Understandably, this experience prompted a number of questions.  Setting my personal reactions aside, is this incident is merely an isolated event that will ultimately have little affect on mediation practice generally and the protection of mediator confidentiality?  Does the reaction of the lawyers and the Judge signal a shift away from that principle?   Are mediators viewed as agents of the court, who upon request will provide insights, information and analysis to help judges determine facts and render decisions?  Does my experience suggest that the applicable standard is: the end justifies the means?  Should the search for ‘truth” trump the well-recognized principle of mediator confidentiality?  In my own situation, and for other mediators, does this incident suggest we have not adequately educated other professionals about our role, responsibilities, objectives and approach?  How do we protect the mediation process from being degraded or compromised by those who may not understand the importance of confidentiality in mediation?  Clearly, in my case, the statutory protection, and the language in the Agreement to Mediate were insufficient.

As if being required to testify for 10 minutes after waiting nearly 4 hours wasn't sufficiently insulting, the party who required my testimony has refused to pay for my time, asserting that I was merely an evidentiary witness not unlike the person who happens to be witness to an automobile accident or crime. In reaction to these events, I have modified the language of my Agreement to Mediate.  The language in the previous version seemed clear and specific.

The parties further acknowledge that the mediation is being conducted
according to Florida Law (44.406, Florida Statutes) and understand they
may not call the mediator to testify concerning the mediation or to provide
any materials from the mediation in any court proceeding between the parties.

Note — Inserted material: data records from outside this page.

/-- **(C1) SIMPLICITY OF A FINITE BLOCK FROM TOPOLOGICAL IRREDUCIBILITY** (the theorem of record of this file): `V`
invariant and irreducible; `e : (G → ℂ) → (G → ℂ)` mapping `V` to itself, linear on `V` and self-adjoint for `S.inner`
on `V`; `W` a finite-dimensional submodule inside `V` fixed by `e`; `N ≤ W` a submodule stable under `e ∘ R(f)` for
every test function `f` and not killed by every `R(f)`.  Then `N = W`. -/
theorem eq_of_block_irreducible [SecondCountableTopology G] [T2Space G] [MeasurableMul G] [SFinite S.μ]
    [Countable S.Gk] {V : Set (G → ℂ)} (hV : S.IsInvariantSubspace V) (hirr : S.IsIrreducible V)
    (e : (G → ℂ) → (G → ℂ)) (he_add : ∀ ψ ∈ V, ∀ φ ∈ V, e (ψ + φ) = e ψ + e φ)
    (he_smul : ∀ ψ ∈ V, ∀ c : ℂ, e (c • ψ) = c • e ψ)
    (he_adj : ∀ ψ ∈ V, ∀ φ ∈ V, S.inner (e ψ) φ = S.inner ψ (e φ))
    (W : Submodule ℂ (G → ℂ)) [FiniteDimensional ℂ W] (hWV : (W : Set (G → ℂ)) ⊆ V) (hWe : ∀ w ∈ W, e w = w)
    (N : Submodule ℂ (G → ℂ)) (hNW : N ≤ W) (hNR : ∀ f, IsTest f → ∀ n ∈ N, e (S.R f n) ∈ N)
    (hR : ∃ n ∈ N, ∃ f, IsTest f ∧ S.R f n ≠ 0) : N = W := by
  have hNV : (N : Set (G → ℂ)) ⊆ V := fun n hn => hWV (hNW hn)
  have hV' := S.isInvariantSubspace_generated hV hNV
  have hsub := S.generated_subset hV hNV
  rcases hirr _ hV' hsub with hzero | hdense
  · -- the generated subspace is not zero
    exfalso
    obtain ⟨n, hn, f, hf, hne⟩ := hR
    exact hne (funext fun x => hzero _ (S.R_mem_generated hf hn) x)
  · refine le_antisymm hNW fun v hv => ?_
    refine S.mem_of_forall_inner_eq_zero hV W hWV N hNW hv fun z hz hzN => ?_
    -- every `u` in the generated subspace is orthogonal to `z`
    have hu0 : ∀ u ∈ S.generated N, S.inner u z = 0 := by
      intro u hu
      have h1 : S.inner u z = S.inner u (e z) := by rw [hWe z hz]
      rw [h1, ← he_adj u (hsub hu) z (hWV hz)]
      exact hzN _ (S.e_generated_mem hV hNV e he_add he_smul hNR u hu)
    -- `‖⟪v, z⟫‖ ≤ ‖z‖₂ · ε` for every `ε`
    set C : ℝ := ‖(S.memLp_two_DG (hV.cont z (hWV hz))).toLp z‖ with hC
    have hC0 : 0 ≤ C := norm_nonneg _
    have hbound : ∀ ε : ℝ, 0 < ε → ‖S.inner v z‖ ≤ C * ε := by
      intro ε hε
      obtain ⟨u, hu, hεu⟩ := hdense v (hWV hv) ε hε
      have hvc := hV.cont v (hWV hv)
      have huc := hV.cont u (hsub hu)
      have hzc := hV.cont z (hWV hz)
      have hsplit : S.inner v z = S.inner (v - u) z + S.inner u z := by
        rw [← S.inner_add_left_pi (hvc.sub huc) huc hzc, sub_add_cancel]
      rw [hsplit, hu0 u hu, add_zero]
      calc ‖S.inner (v - u) z‖
          ≤ ‖(S.memLp_two_DG (hvc.sub huc)).toLp (v - u)‖ * ‖(S.memLp_two_DG hzc).toLp z‖ :=
            S.norm_inner_le (hvc.sub huc) hzc
        _ = C * ‖(S.memLp_two_DG (hvc.sub huc)).toLp (v - u)‖ := mul_comm _ _
        _ ≤ C * ε := by
            refine mul_le_mul_of_nonneg_left ?_ hC0
            rw [Lp.norm_toLp]
            exact ENNReal.toReal_le_of_le_ofReal hε.le hεu.le
    -- hence `⟪v, z⟫ = 0`
    by_contra hne
    have hpos : 0 < ‖S.inner v z‖ := norm_pos_iff.2 hne
    have hε : 0 < ‖S.inner v z‖ / (2 * (C + 1)) := by positivity
    have h := hbound _ hε
    have hlt : C * (‖S.inner v z‖ / (2 * (C + 1))) < ‖S.inner v z‖ := by
      rw [mul_div_assoc', div_lt_iff₀ (by positivity)]
      nlinarith
    exact absurd (lt_of_le_of_lt h hlt) (lt_irrefl _)

end Main

section Consumer

/-- **(C1) IN p5's BLOCK SHAPE** (`HeckeBlock`'s `simple` field, plan-1 S13957 (i)): `Vb` a finite-dimensional block of
functions with an `H`-module structure given by the right-regular action of the test functions `tst r` (`hact`), `Wi` the
`H`-submodule `τ m' ∩ Vb` of an invariant irreducible `τ m'`, `e` the level idempotent (linear on `τ m'`, self-adjoint,
`e ψ ∈ Vb` for `ψ ∈ τ m'`, the identity on `Vb`), the DISPLAYED clause `hfull` («`e A e = H`»: every `e ∘ R(f)` on the block
is some `R(tst r)`), a test function acting as the identity on the block (`he_test`; `indK` on the spherical instance)
and a non-zero vector in `Wi`.  Then `Wi` is a simple `H`-module.  (`R_R_eq_R_conv_conv` below shows `hfull` holds for
`H = C_c(K\G/K)` with `e = R(indK)`: `e (R f ψ) = R (indK ⋆ f ⋆ indK) ψ`.) -/
theorem isSimpleModule_of_block [SecondCountableTopology G] [T2Space G] [MeasurableMul G] [SFinite S.μ]
    [Countable S.Gk] {τ : ℕ → Set (G → ℂ)} (m' : ℕ) (hinv : S.IsInvariantSubspace (τ m'))
    (hirr : S.IsIrreducible (τ m')) {H : Type} [Ring H] [Algebra ℂ H] {Vb : Submodule ℂ (G → ℂ)}
    [FiniteDimensional ℂ Vb] [Module H Vb] [IsScalarTower ℂ H Vb] (tst : H → (G → ℂ))
    (hact : ∀ (r : H) (ψ : Vb), ((r • ψ : Vb) : G → ℂ) = S.R (tst r) ψ) (Wi : Submodule H Vb)
    (hWi : ∀ ψ : Vb, ψ ∈ Wi ↔ (ψ : G → ℂ) ∈ τ m') (e : (G → ℂ) → (G → ℂ))
    (he_add : ∀ ψ ∈ τ m', ∀ φ ∈ τ m', e (ψ + φ) = e ψ + e φ) (he_smul : ∀ ψ ∈ τ m', ∀ c : ℂ, e (c • ψ) = c • e ψ)
    (he_adj : ∀ ψ ∈ τ m', ∀ φ ∈ τ m', S.inner (e ψ) φ = S.inner ψ (e φ)) (he_id : ∀ v ∈ Vb, e v = v)
    (hfull : ∀ f, IsTest f → ∃ r : H, ∀ ψ ∈ Vb, e (S.R f ψ) = S.R (tst r) ψ)
    (he_test : ∃ f₀, IsTest f₀ ∧ ∀ v ∈ Vb, S.R f₀ v = v) (hne : ∃ w : Vb, w ∈ Wi ∧ w ≠ 0) :
    IsSimpleModule H Wi := by
  classical
  -- `Wi` and its `H`-submodules as `ℂ`-submodules of functions
  let toFun : Submodule H Vb → Submodule ℂ (G → ℂ) := fun M =>
    (M.restrictScalars ℂ).map ((Vb.subtype : Vb →ₗ[ℂ] (G → ℂ)))
  have hmem : ∀ (M : Submodule H Vb) (ψ : G → ℂ), ψ ∈ toFun M ↔ ∃ w : Vb, w ∈ M ∧ (w : G → ℂ) = ψ := by
    intro M ψ
    simp only [toFun, Submodule.mem_map, Submodule.restrictScalars_mem, Submodule.subtype_apply]
  haveI : FiniteDimensional ℂ (toFun Wi) := Module.Finite.map _ _
  have hWV : (toFun Wi : Set (G → ℂ)) ⊆ τ m' := by
    intro ψ hψ
    obtain ⟨w, hw, rfl⟩ := (hmem Wi ψ).1 hψ
    exact (hWi w).1 hw
  have hWe : ∀ w ∈ toFun Wi, e w = w := by
    intro ψ hψ
    obtain ⟨w, _, rfl⟩ := (hmem Wi ψ).1 hψ
    exact he_id _ w.2
  obtain ⟨w₀, hw₀, hw₀ne⟩ := hne
  have hbt : (⊥ : Submodule H Wi) ≠ ⊤ := by
    intro h
    have : (⟨w₀, hw₀⟩ : Wi) ∈ (⊤ : Submodule H Wi) := Submodule.mem_top
    rw [← h, Submodule.mem_bot] at this
    exact hw₀ne (congrArg Subtype.val this)
  haveI : Nontrivial (Submodule H Wi) := ⟨⟨⊥, ⊤, hbt⟩⟩
  have hsimple : ∀ M : Submodule H Wi, M = ⊥ ∨ M = ⊤ := fun M => by
    by_cases hM : M = ⊥
    · exact Or.inl hM
    right
    -- the `ℂ`-submodule of functions `N` carried by `M`
    let N : Submodule ℂ (G → ℂ) := toFun (M.map Wi.subtype)
    have hNmem : ∀ ψ : G → ℂ, ψ ∈ N ↔ ∃ w : Wi, w ∈ M ∧ ((w : Vb) : G → ℂ) = ψ := by
      intro ψ
      rw [hmem]
      constructor
      · rintro ⟨v, hv, rfl⟩
        obtain ⟨w, hw, rfl⟩ := Submodule.mem_map.1 hv
        exact ⟨w, hw, rfl⟩
      · rintro ⟨w, hw, rfl⟩
        exact ⟨w, Submodule.mem_map.2 ⟨w, hw, rfl⟩, rfl⟩
    have hNW : N ≤ toFun Wi := by
      intro ψ hψ
      obtain ⟨w, _, rfl⟩ := (hNmem ψ).1 hψ
      exact (hmem Wi _).2 ⟨w, w.2, rfl⟩
    -- `N` is stable under `e ∘ R(f)` (the displayed `hfull`)
    have hNR : ∀ f, IsTest f → ∀ n ∈ N, e (S.R f n) ∈ N := by
      intro f hf n hn
      obtain ⟨w, hw, rfl⟩ := (hNmem n).1 hn
      obtain ⟨r, hr⟩ := hfull f hf
      rw [hr _ (w : Vb).2, ← hact r (w : Vb)]
      refine (hNmem _).2 ⟨r • w, M.smul_mem r hw, ?_⟩
      rfl
    -- `N` is not killed by every `R(f)`
    have hR : ∃ n ∈ N, ∃ f, IsTest f ∧ S.R f n ≠ 0 := by
      obtain ⟨w, hw, hwne⟩ := (Submodule.ne_bot_iff M).1 hM
      obtain ⟨f₀, hf₀, hf₀id⟩ := he_test
      refine ⟨_, (hNmem _).2 ⟨w, hw, rfl⟩, f₀, hf₀, ?_⟩
      rw [hf₀id _ (w : Vb).2]
      intro h0
      apply hwne
      apply Subtype.ext
      apply Subtype.ext
      exact h0
    have hNeq : N = toFun Wi :=
      S.eq_of_block_irreducible hinv hirr e he_add he_smul he_adj (toFun Wi) hWV hWe N hNW hNR hR
    -- hence `M = ⊤`
    refine eq_top_iff.2 fun w _ => ?_
    have hw : ((w : Vb) : G → ℂ) ∈ N := by
      rw [hNeq]
      exact (hmem Wi _).2 ⟨w, w.2, rfl⟩
    obtain ⟨w', hw', hw'eq⟩ := (hNmem _).1 hw
    have : w' = w := by
      apply Subtype.ext
      apply Subtype.ext
      exact hw'eq
    rw [← this]
    exact hw'
  haveI : IsSimpleOrder (Submodule H Wi) := ⟨hsimple⟩
  exact ⟨⟩


/-- **`hfull` is a THEOREM for `H = C_c(K\G/K)`** (crit-2 S13974): for the idempotent `e := R(k)` of a test function
`k` and a `ψ` fixed by it, `e (R(f) ψ) = R(k ⋆ f ⋆ k) ψ` — two applications of the composition law; on the spherical
instance `k = indK`, so every `e ∘ R(f)` on the block is the action of the bi-`K`-invariant test function
`indK ⋆ f ⋆ indK`. -/
theorem R_R_eq_R_conv_conv [SecondCountableTopology G] [T2Space G] [MeasurableMul G] [SFinite S.μ]
    {k f ψ : G → ℂ} (hk : IsTest k) (hf : IsTest f) (hψ : Continuous ψ) (hfix : S.R k ψ = ψ) :
    S.R k (S.R f ψ) = S.R (S.conv (S.conv k f) k) ψ := by
  rw [S.R_R_eq_R_conv hk hf hψ]
  conv_lhs => rw [← hfix]
  exact S.R_R_eq_R_conv (S.conv_isTest hk hf).1 hk hψ

end Consumer

end Setting

end RTF

end Summit.Ventures.HodgeRepro.Tier4.Line1

end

The new language stresses confidentiality and expressly requires the party who seeks my testimony to pay for my services.

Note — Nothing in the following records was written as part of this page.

import Literature.MathematicalPhysics.QuantumLattice.HubbardNNNHoppingEnergyDensityRegionBounds
import Mathlib.Order.Interval.Set.Pi
import Mathlib.Data.Fin.VecNotation
import HarnessLib

/-!
# Reading a certified cell window of the `t–t'` Hubbard energy density OUTSIDE its cell: the
# open-box extensions in `U` (monotone / Lipschitz), in `t'` (Lipschitz) and in the density
# (convex extrapolation), in the scalar letters and in the S2-seam `Set.Icc` shape

Family `hubbard` (topic `MathematicalPhysics/QuantumLattice`); written for stage S2 of the Hubbard
material oracle ("points → boxes", D-0096/D-0097), companion of `HubbardTTPrimeBoxWordCovering`
(a delivered box INSIDE a union of certified cells carries the weakest cell word). The situation this
file serves is the generic one at the S1/S2 seam: the MATERIAL box delivered by the router is NOT
inside the certified cells — its `U/t` axis is open above (a one-band `U/t` hull `[7.9, 14.7]`
against cells certified on `[7.5, 8.5]`), its density interval is wider than the cells'
(`0.875 ± 0.02` against `± 0.01`), its `t'/t` interval overshoots a cell edge. Nothing new is solved:
a cell word — a two-sided window `F ≤ e(t, s, u, m) ≤ C` for all `(u, s, m)` in
`[U₁, U₂] × [s₁, s₂] × [n₁, n₂]` (coordinates `(U, t', n)`, the router's order; `e = energyDensityTT'`
takes `(t, t', U, n)`) — is READ on a larger box through three structural facts already in the tree:

* `U ↦ e` is nondecreasing (`energyDensityTT'_mono_U`) and `(n/2)²`-Lipschitz
  (`abs_energyDensityTT'_sub_U_le`, `energyDensityTT'_ge_sub_mul_sq_U`) on `U ≥ 0`;
* `t' ↦ e` is `4n`-Lipschitz (`energyDensityTT'_ge_of_lowerBound_tPrime`,
  `energyDensityTT'_le_of_upperBound_tPrime`);
* `n ↦ e` is convex, so a cap at one density and a floor at a larger (smaller) one extrapolate to a
  FLOOR further right (left) (`energyDensityTT'_ge_density_extrapolate_right/left`).

Contents (every statement is a composition of the above with `min`/`max` interval bookkeeping):

* §1 SCALAR LETTERS. `energyDensityTT'_ge_of_cellFloor_U_above` — the floor survives on the whole
  `U`-shadow `u ≥ U₁` at ZERO loss (an open-above `U` axis costs the floor nothing);
  `energyDensityTT'_le_of_cellCap_U_below` — the cap survives for `0 ≤ u ≤ U₂`;
  `energyDensityTT'_le_of_cellCap_U_above` / `energyDensityTT'_ge_of_cellFloor_U_below` — the other
  two directions at the Lipschitz price `(n₂/2)² · distance`; `energyDensityTT'_mem_Icc_of_cellWindow_U`
  — the window on `[U₀, U₃] × [s₁, s₂] × [n₁, n₂]` (`U₀ ≥ 0`), losses evaluated at the far edges.
  `energyDensityTT'_ge/le_of_cell…_tPrime`, `energyDensityTT'_mem_Icc_of_cellWindow_tPrime` — the
  same in `t'` at the price `4 n₂ · overshoot`.
  `energyDensityTT'_ge_of_cellWindow_density_right/left` (pointwise) and
  `energyDensityTT'_ge_min_of_cellWindow_density_right/left` (uniform on a density slab
  `[n₂, n₃]` / `[n₀, n₁]`) — FLOORS outside the density interval from the cell's own window; no cap is
  claimed there (convexity gives none).
* §2 THE S2-SEAM SHAPE `∀ θ ∈ Set.Icc ![U₁, s₁, n₁] ![U₂, s₂, n₂], F ≤ e t (θ 1) (θ 0) (θ 2) ∧ … ≤ C`
  (literally the conclusion shape of the landed box words `…_word_Icc` and the hypothesis shape of
  `Downfold.S2Seam.holdsOn_of_forall_s2Box`): `forall₃_of_forall_mem_Icc_vec3` /
  `forall_mem_Icc_vec3_of_forall₃` (scalar letters ↔ vector box), and the extensions
  `energyDensityTT'_floor_Icc₃_U_above`, `energyDensityTT'_window_Icc₃_U`,
  `energyDensityTT'_window_Icc₃_tPrime`, `energyDensityTT'_floor_Icc₃_density_right/left` — each maps a
  word on one `Set.Icc` box to a word on a larger `Set.Icc` box, so they chain, and the extended boxes
  enter the covering certificates (`BoxCoverCertificate.forall_mem_Icc_or_gap_of_kdCheck`,
  `Downfold.S2SeamCover`) as ordinary cells carrying one-sided or degraded words.

ORDER OF COMPOSITION (the only non-mechanical point): extrapolate in the density FIRST (it needs the
floor and the cap at the same `(t', U)`), then transport floors in `U` upward for free and everything
else at the Lipschitz prices. HONEST FRAMING: transport bookkeeping of whatever the cell carries; no
number, no certificate, no phase sentence; the words degrade linearly with the distance from the cell
except the floor in `+U`, which does not degrade at all.

## Mathlib / tree search

Tree: `energyDensityTT'_mono_U`, `energyDensityTT'_anchor_le` (point form of the `+U` floor
transport), `abs_energyDensityTT'_sub_U_le`, `energyDensityTT'_ge_sub_mul_sq_U`,
`energyDensityTT'_ge/le_of_lower/upperBound_tPrime`, `energyDensityTT'_ge_density_extrapolate_right/left`
(all `HubbardNNNHoppingEnergyDensity{Monotone,RegionBounds}`); `energyDensityTT'_rect_ge/le_of_anchor`
(`HubbardTTPrimeBoxWordCovering` §5: ONE anchor point ⇒ rectangle; this file: one CELL ⇒ bigger box,
and the density direction). `lean search 'U_above|U_below|Icc₃|cellWindow'`: nothing prior.

## References

* D. Ruelle, *Statistical Mechanics: Rigorous Results* (1969), §3.3–3.4 (existence, monotonicity and
  convexity properties of thermodynamic-limit densities). [cite: Ruelle1969, §3.3]
* V. Bach, E. H. Lieb, J. P. Solovej, J. Stat. Phys. 76 (1994) 3, eq. (2c.36) (Hartree–Fock ceiling
  ⇒ `(n/2)²` Lipschitz constant in `U`). [cite: BachLiebSolovej1994, eq. (2c.36)]
* R. B. Israel, *Convexity in the Theory of Lattice Gases* (1979), Thm. I.3.4 (concavity in linear
  couplings; tangent functionals). [cite: Israel1979, Thm. I.3.4]
* A. Neumaier, Acta Numerica 13 (2004) 271–369, §11 (range of a monotone / Lipschitz expression over a
  box is controlled at the end points). [cite: Neumaier2004CompleteSearch, §11]
-/

noncomputable section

The parties further acknowledge that the mediation is being conducted
according to Florida Law (44.406, Florida Statutes) and all communications
are considered to be confidential.  The parties will not, under any circum-
stances, seek the mediator's testimony concerning the mediation or to provide
any materials from the mediation in any court proceeding between the parties.
The parties agree that in the event either of them attempts to compel the
mediator's testimony in a court proceeding, that party will be responsible
for and shall pay the mediator's costs in defending such an attempt, and
shall pay the for all time incurred by the mediator in preparing for and
participating in any court proceeding at the hourly rate noted below.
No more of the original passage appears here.